There are several things that many on TPM don't get:

a) the people here tend to be on the extreme dogmatically left end of the spectrum; and therefore most people don't agree with either them or their motivating arguments

b) some here are politically naive about how the system works (reading the papers doesn't make one educated)

c) many here are of the same demographic (50 or older/retired) and therefore no longer are involved with recent trends in the country (conversations concerning "new" technology are usually a dead give-away, but some of the old arguments from the 70s (old school feminism) or 60s (how inspiring RFK was) also indicate a lack of keeping up with the culture)

This amounts to the grandest of running in circles yet. Hand wringing with no action.

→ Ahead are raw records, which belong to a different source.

/-- **Every plaquette is invariant under the spatial centre transformation** (central `c`): a
plaquette contains zero or two direction-`i` links, and two such links sit at the same
`i`-coordinate, so both or neither are multiplied by `c`, which then cancels (`c U ⋯ (c U')⁻¹`). [cite: GarciaperezGonzalezarroyoOkawa2014, §5.1 ("symmetries of the action")] -/
theorem plaquette_spatialCentreMul {c : G} (hc : c ∈ Subgroup.center G) (i : Fin d)
    (U : FiniteTemperature.Config d T S G) (x : FiniteTemperature.Site d T S) (μ ν : FiniteTemperature.Dir d) :
    FiniteTemperature.plaquette (spatialCentreMul i c U) x μ ν = FiniteTemperature.plaquette U x μ ν := by
  have hc' := Subgroup.mem_center_iff.1 hc
  by_cases hμ : μ = some i
  · subst hμ
    by_cases hν : ν = some i
    · subst hν
      simp only [FiniteTemperature.plaquette, mul_inv_cancel_right, mul_inv_cancel]
    · simp only [FiniteTemperature.plaquette, spatialCentreMul_apply_some,
        spatialCentreMul_apply_of_ne i c U _ hν, slabShift_snd_apply_of_ne x hν]
      by_cases hx : x.2 i = -1
      · simp only [hx, if_true]
        rw [mul_assoc c, central_mul_mul_inv_cancel hc]
      · simp only [hx, if_false]
  · by_cases hν : ν = some i
    · subst hν
      simp only [FiniteTemperature.plaquette, spatialCentreMul_apply_some,
        spatialCentreMul_apply_of_ne i c U _ hμ, slabShift_snd_apply_of_ne x hμ]
      by_cases hx : x.2 i = -1
      · simp only [hx, if_true]
        rw [← mul_assoc (U (x, μ)) c, hc' (U (x, μ)), mul_assoc c, mul_assoc c,
          central_mul_mul_inv_cancel hc]
      · simp only [hx, if_false]
    · simp only [FiniteTemperature.plaquette, spatialCentreMul_apply_of_ne i c U _ hμ,
        spatialCentreMul_apply_of_ne i c U _ hν]

/-- Hence every twisted plaquette is invariant. [folklore] -/
theorem slabTwistedPlaquette_spatialCentreMul {c : G} (hc : c ∈ Subgroup.center G) (i : Fin d)
    (z : SlabTwist d G) (U : FiniteTemperature.Config d T S G) (x : FiniteTemperature.Site d T S)
    (P : SlabPlane d) :
    slabTwistedPlaquette z (spatialCentreMul i c U) x P = slabTwistedPlaquette z U x P := by
  rw [slabTwistedPlaquette, slabTwistedPlaquette, plaquette_spatialCentreMul hc]

/-- **Every twisted action is invariant under the spatial centre transformations**
(`ℤ_N^d` electric-flux symmetry for `SU(N)`). [cite: GarciaperezGonzalezarroyoOkawa2014, §5.1] -/
theorem slabTwistedMinusAction_spatialCentreMul [NeZero T] [NeZero S] {c : G}
    (hc : c ∈ Subgroup.center G) (i : Fin d) (z : SlabTwist d G) (JE JM : ℝ)
    (U : FiniteTemperature.Config d T S G) :
    slabTwistedMinusAction ρ z JE JM (spatialCentreMul i c U) = slabTwistedMinusAction ρ z JE JM U := by
  simp only [slabTwistedMinusAction, slabTwistedPlaquette_spatialCentreMul hc]

/-- Every twisted weight is invariant under the spatial centre transformations. [cite: GarciaperezGonzalezarroyoOkawa2014, §5.1] -/
theorem slabTwistedWeight_spatialCentreMul [NeZero T] [NeZero S] {c : G}
    (hc : c ∈ Subgroup.center G) (i : Fin d) (z : SlabTwist d G) (JE JM : ℝ)
    (U : FiniteTemperature.Config d T S G) :
    slabTwistedWeight ρ z JE JM (spatialCentreMul i c U) = slabTwistedWeight ρ z JE JM U := by
  rw [slabTwistedWeight, slabTwistedWeight, slabTwistedMinusAction_spatialCentreMul ρ hc]

/-- **The centre transformation read through the anisotropic lift** (`d = 3`): on `ℤ⁴` it
multiplies by `c` exactly the links in direction `i + 1` whose base point has
`x_{i+1} ≡ −1 (mod S)` — for `i = 2` the transformation in the admissibility clause of the route
item `FemtoUniverseGapR` (`e.2 = 3 ∧ S ∣ e.1 3 + 1`). [folklore] -/
theorem slabLift_spatialCentreMul (T S : ℕ) (i : Fin 3) (c : G) (U : FiniteTemperature.Config 3 T S G) :
    slabLift T S (spatialCentreMul i c U) =
      fun e => if e.2 = i.succ ∧ (S : ℤ) ∣ (e.1 i.succ + 1) then c * slabLift T S U e else slabLift T S U e := by
  funext e
  rw [slabLift_apply, slabLift_apply, spatialCentreMul_apply]
  have h1 : (slabDir e.2 = some i) ↔ e.2 = i.succ := by
    constructor
    · intro h
      have := congrArg slabAxis h
      rwa [slabAxis_slabDir] at this
    · rintro h; rw [h]; rfl
  have h2 : ((slabSite T S e.1).2 i = -1) ↔ (S : ℤ) ∣ (e.1 i.succ + 1) := by
    change (((e.1 i.succ : ℤ) : ZMod S) = -1) ↔ _
    rw [eq_neg_iff_add_eq_zero, ← Int.cast_one, ← Int.cast_add, ZMod.intCast_zmod_eq_zero_iff_dvd]
  simp only [h1, h2]

/-- The case `i = 2` in the literal form of the route's admissibility clause: the direction-`3`
links of `ℤ⁴` with `S ∣ x₃ + 1` are multiplied by `c`. [folklore] -/
theorem slabLift_spatialCentreMul_two (T S : ℕ) (c : G) (U : FiniteTemperature.Config 3 T S G) :
    slabLift T S (spatialCentreMul 2 c U) =
      fun e => if e.2 = 3 ∧ (S : ℤ) ∣ (e.1 3 + 1) then c * slabLift T S U e else slabLift T S U e :=
  slabLift_spatialCentreMul T S 2 c U

variable [TopologicalSpace G] [IsTopologicalGroup G] [CompactSpace G] [MeasurableSpace G]
  [BorelSpace G]

/-- **Gauge transformations preserve the product Haar measure** of the anisotropic lattice (link
by link a two-sided translation). [folklore] -/
theorem measurePreserving_slabGaugeTransform [NeZero T] [NeZero S] (g : FiniteTemperature.Site d T S → G) :
    MeasurePreserving (slabGaugeTransform g : FiniteTemperature.Config d T S G → FiniteTemperature.Config d T S G)
      (FiniteTemperature.haar d T S G) (FiniteTemperature.haar d T S G) :=
  measurePreserving_pi
    (f := fun (e : FiniteTemperature.Site d T S × FiniteTemperature.Dir d) (x : G) =>
      g e.1 * x * (g (e.1.shift e.2))⁻¹)
    (fun _ => haarProbability G) (fun _ => haarProbability G)
    fun e => WilsonGauge.measurePreserving_mul_mul (g e.1) (g (e.1.shift e.2))⁻¹

/-- **The spatial centre transformations preserve the product Haar measure** (link by link the
identity or a left translation). [folklore] -/
theorem measurePreserving_spatialCentreMul [NeZero T] [NeZero S] (i : Fin d) (c : G) :
    MeasurePreserving (spatialCentreMul i c : FiniteTemperature.Config d T S G → FiniteTemperature.Config d T S G)
      (FiniteTemperature.haar d T S G) (FiniteTemperature.haar d T S G) := by
  refine measurePreserving_pi
    (f := fun (e : FiniteTemperature.Site d T S × FiniteTemperature.Dir d) (x : G) =>
      if e.2 = some i ∧ e.1.2 i = -1 then c * x else x)
    (fun _ => haarProbability G) (fun _ => haarProbability G) fun e => ?_
  by_cases h : e.2 = some i ∧ e.1.2 i = -1
  · simp only [h, and_self, if_true]
    exact measurePreserving_mul_left (haarProbability G) c
  · simp only [h, if_false]
    exact MeasurePreserving.id _

/-- The spatial centre transformation by `c` as a measurable equivalence (inverse: by `c⁻¹`). [folklore] -/
def spatialCentreMulEquiv [NeZero T] [NeZero S] (i : Fin d) (c : G) :
    FiniteTemperature.Config d T S G ≃ᵐ FiniteTemperature.Config d T S G where
  toFun := spatialCentreMul i c
  invFun := spatialCentreMul i c⁻¹
  left_inv U := by rw [spatialCentreMul_spatialCentreMul, inv_mul_cancel, spatialCentreMul_one]
  right_inv U := by rw [spatialCentreMul_spatialCentreMul, mul_inv_cancel, spatialCentreMul_one]
  measurable_toFun := (measurePreserving_spatialCentreMul i c).measurable
  measurable_invFun := (measurePreserving_spatialCentreMul i c⁻¹).measurable

/-- Change of variables: integrals over the Haar measure are invariant under the spatial centre
transformation. [folklore] -/
theorem integral_comp_spatialCentreMul [NeZero T] [NeZero S] {E : Type*} [NormedAddCommGroup E]
    [NormedSpace ℝ E] (i : Fin d) (c : G) (f : FiniteTemperature.Config d T S G → E) :
    ∫ U, f (spatialCentreMul i c U) ∂(FiniteTemperature.haar d T S G) =
      ∫ U, f U ∂(FiniteTemperature.haar d T S G) :=
  (measurePreserving_spatialCentreMul i c).integral_comp
    (spatialCentreMulEquiv (T := T) (S := S) i c).measurableEmbedding f

/-- **Centre-covariant functions integrate to zero against every twisted weight** (the
electric-flux selection rule): if `F(c · U) = ω F(U)` with `ω ≠ 1` for a central `c` — e.g. the
trace of a Polyakov loop winding once around the spatial direction `i`, `ω = e^{2πi k/N}` — then
`∫ F e^{−S_z} ∏dU = 0` for EVERY twist `z`, since the weight and the Haar measure are invariant. So
the flux symmetry survives the 't Hooft twist, and flux-carrying observables see the degenerate
`e_i`-sectors (the content of the crux attack on the unprojected femto-universe statement). [cite: GarciaperezGonzalezarroyoOkawa2014, §5.1] [cite: Vanbaal2001, §3.4] -/
theorem integral_mul_slabTwistedWeight_eq_zero_of_covariant [NeZero T] [NeZero S] {c : G}
    (hc : c ∈ Subgroup.center G) (i : Fin d) (z : SlabTwist d G) (JE JM : ℝ)
    {F : FiniteTemperature.Config d T S G → ℂ} {ω : ℂ} (hω : ω ≠ 1)
    (hF : ∀ U, F (spatialCentreMul i c U) = ω * F U) :
    ∫ U, F U * (slabTwistedWeight ρ z JE JM U : ℂ) ∂(FiniteTemperature.haar d T S G) = 0 := by
  set I := ∫ U, F U * (slabTwistedWeight ρ z JE JM U : ℂ) ∂(FiniteTemperature.haar d T S G) with hI
  have h : I = ω * I := by
    calc I = ∫ U, F (spatialCentreMul i c U) *
          (slabTwistedWeight ρ z JE JM (spatialCentreMul i c U) : ℂ) ∂(FiniteTemperature.haar d T S G) :=
          (integral_comp_spatialCentreMul i c _).symm
      _ = ∫ U, ω * (F U * (slabTwistedWeight ρ z JE JM U : ℂ)) ∂(FiniteTemperature.haar d T S G) := by
          refine integral_congr_ae (Filter.Eventually.of_forall fun U => ?_)
          simp only [hF U, slabTwistedWeight_spatialCentreMul ρ hc, mul_assoc]
      _ = ω * I := integral_const_mul ω _
  have h' : (1 - ω) * I = 0 := by rw [sub_mul, one_mul, ← h, sub_self]
  rcases mul_eq_zero.1 h' with h1 | h1
  · exact absurd (sub_eq_zero.1 h1).symm hω
  · exact h1

omit [CompactSpace G] [MeasurableSpace G] [BorelSpace G] in
/-- The twisted action is continuous for a continuous representation. [folklore] -/
theorem continuous_slabTwistedMinusAction [NeZero T] [NeZero S] (hρ : Continuous ρ) (z : SlabTwist d G)
    (JE JM : ℝ) : Continuous fun U : FiniteTemperature.Config d T S G => slabTwistedMinusAction ρ z JE JM U := by
  unfold slabTwistedMinusAction slabTwistedPlaquette
  have htr : ∀ (x : FiniteTemperature.Site d T S) (P : SlabPlane d),
      Continuous fun U : FiniteTemperature.Config d T S G =>
        (ρ ((slabPlaquetteTwist z x P)⁻¹ * FiniteTemperature.plaquette U x P.fst P.snd)).trace.re :=
    fun x P => Complex.continuous_re.comp (Continuous.matrix_trace (hρ.comp
      (continuous_const.mul (FiniteTemperature.continuous_plaquette x _ _))))
  refine (continuous_const.mul ?_).add (continuous_const.mul ?_)
  · exact continuous_finsetSum _ fun x _ => continuous_finsetSum _ fun i _ => htr x _
  · exact continuous_finsetSum _ fun x _ => continuous_finsetSum _ fun p _ => htr x _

I have yet to see arguments that are better than "we are our brothers' keepers".

This will not fly. It doesn't matter how righteous you think you are.

If you want to see how this looks to others, just imaging the holy rollers screaming about the need for prohibition.

That's how you look.

If you want to see the future, look at California. The state is already cutting back on programs that provide the safety nets to the poor. Why? There is no money for it.

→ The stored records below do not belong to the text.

import Summits.QuantumFields.GaugeBoot.BootstrapSymmetryConsequences
import HarnessLib

/-!
# Symmetry reduction of the truncated bootstrap is lossless: for an invariant objective the symmetry-reduced SDP has exactly the same feasible values (gauge-boot, L1/L4 supplement)

HONEST FRAMING (cell `pub-gaugeboot`, page 1 of every file): the venture produces certified bounds
on lattice expectations at stated coupling, gauge group, dimension and torus size; NOT a mass gap,
NOT a continuum limit, NOT a string tension; NOT Yang–Mills-summit-bearing (barriers
`FixedCouplingUltralocality`, `PerturbativeInvisibility`). Structural; it certifies no number.

## Content

`BootstrapSymmetryConsequences.lean` introduced the symmetry-reduced SDP
`symLevelValuesSuN N β n 𝓡 P` (level-`n` feasible functionals which are moreover invariant on the
level-`n` test functions under a family `𝓡` of configuration maps) and proved it is a SOUND
relaxation (`symLevelValues_subset_levelValues`, `wilson_mem_symLevelValues_suN`). This file proves
the converse inclusion for invariant objectives — the lattice form of Gatermann–Parrilo's theorem
that an invariant SDP and its fixed-point restriction have the same value:

* `comp_relabelCM_mem_wordsUpTo` / `comp_relabelCM_mem_wordTruncation` — relabelling the links
  maps words of length `≤ n` to words of length `≤ n`;
* ★ `IsBootstrapFeasible.comp_relabel` — a relabelling `U ↦ U ∘ π` (`π` a bijection of the links
  compatible with the local actions, `S_e (U ∘ π) = S_{π e} U`) carries level-`V` feasible
  functionals to level-`V` feasible functionals whenever the test set `V` is relabelling stable
  (normalisation, positivity, and the truncated loop equations: the row of `f` at `e` for `φ ∘ π^*`
  is the row of `f ∘ π` at `π e` for `φ`);
* `avgFunctional` — the group average `(1/|Γ|) Σ_γ φ (· ∘ R_γ)` over a finite family of
  configuration maps closed under composition; ★ `avgFunctional_comp_eq` (the average is
  invariant), `avgFunctional_apply_of_invariant` (it agrees with `φ` on invariant observables),
  ★ `isBootstrapFeasible_avgFunctional` (feasibility is convex, so the average of feasible
  functionals is feasible);
* ★★★ `symLevelValues_eq_levelValues_of_invariant_suN` — `SU(N)` on the torus `(ℤ/L)^d`, any real
  `β`, any level `n`, any finite family `γ ↦ U ∘ e_γ` of link relabellings closed under composition
  and preserving the Wilson action: for every objective `P` invariant under the family, the
  symmetry-reduced level-`n` feasible values of `P` ARE the level-`n` feasible values of `P` — the
  reduced SDP computes exactly the same upper and lower bounds;
* ★★★ `latticeSymLevelValues_eq_levelValues_suN` — the instance every practical lattice bootstrap
  uses: translations and axis permutations together (the orientation-preserving lattice symmetry
  group `S_d ⋉ (ℤ/L)^d`, `latticeRelabel (σ, a) = τ_a ∘ edgePerm σ`), for every `P` invariant under
  all of them (`sSup`/`sInf` corollary `sSup_latticeSymLevelValues_eq_suN`).

What this is NOT: the site reflection `negReflectCM` (and the full hyperoctahedral group) is NOT
covered at fixed level — an orientation-reversing map turns a left one-link shift into a right
shift, whose loop equation at word level `n` involves test functions of length `n + 2`
(`RightShiftRows.lean`), so reflection invariance imposed at a fixed level is a genuine additional
cut (sound by `wilson_mem_symLevelValues_suN`; whether it changes the level-`n` value is not
claimed either way). Nothing about block-diagonalisation of the reduced SDP (representation
theory), rates, `L → ∞`.

References: K. Gatermann, P. A. Parrilo, J. Pure Appl. Algebra 192 (2004) 95, Thm 3.3 (invariant
SDPs: the fixed-point restricted program has the same optimal value, by the Reynolds operator);
P. Anderson, M. Kruczenski, Nucl. Phys. B 921 (2017) §3; V. Kazakov, Z. Zheng, arXiv:2203.11360
§3.2 (symmetry reduction of the lattice bootstrap). Folklore.
-/

noncomputable section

How quaint to talk of pitchforks. I'm sure it makes you feel good. But the fact remains that most here would never actually take one up -- especially those who espouse this technique the most.

Take money out of the banks? No one cares about your savings. They amount to nothing. Don't use credit cards? How stupid! The charges for the cards are already built into the prices you pay since the assumption is you are using the cards.

Your fantasy act of rebellion has no teeth, pitchforks, money, or otherwise.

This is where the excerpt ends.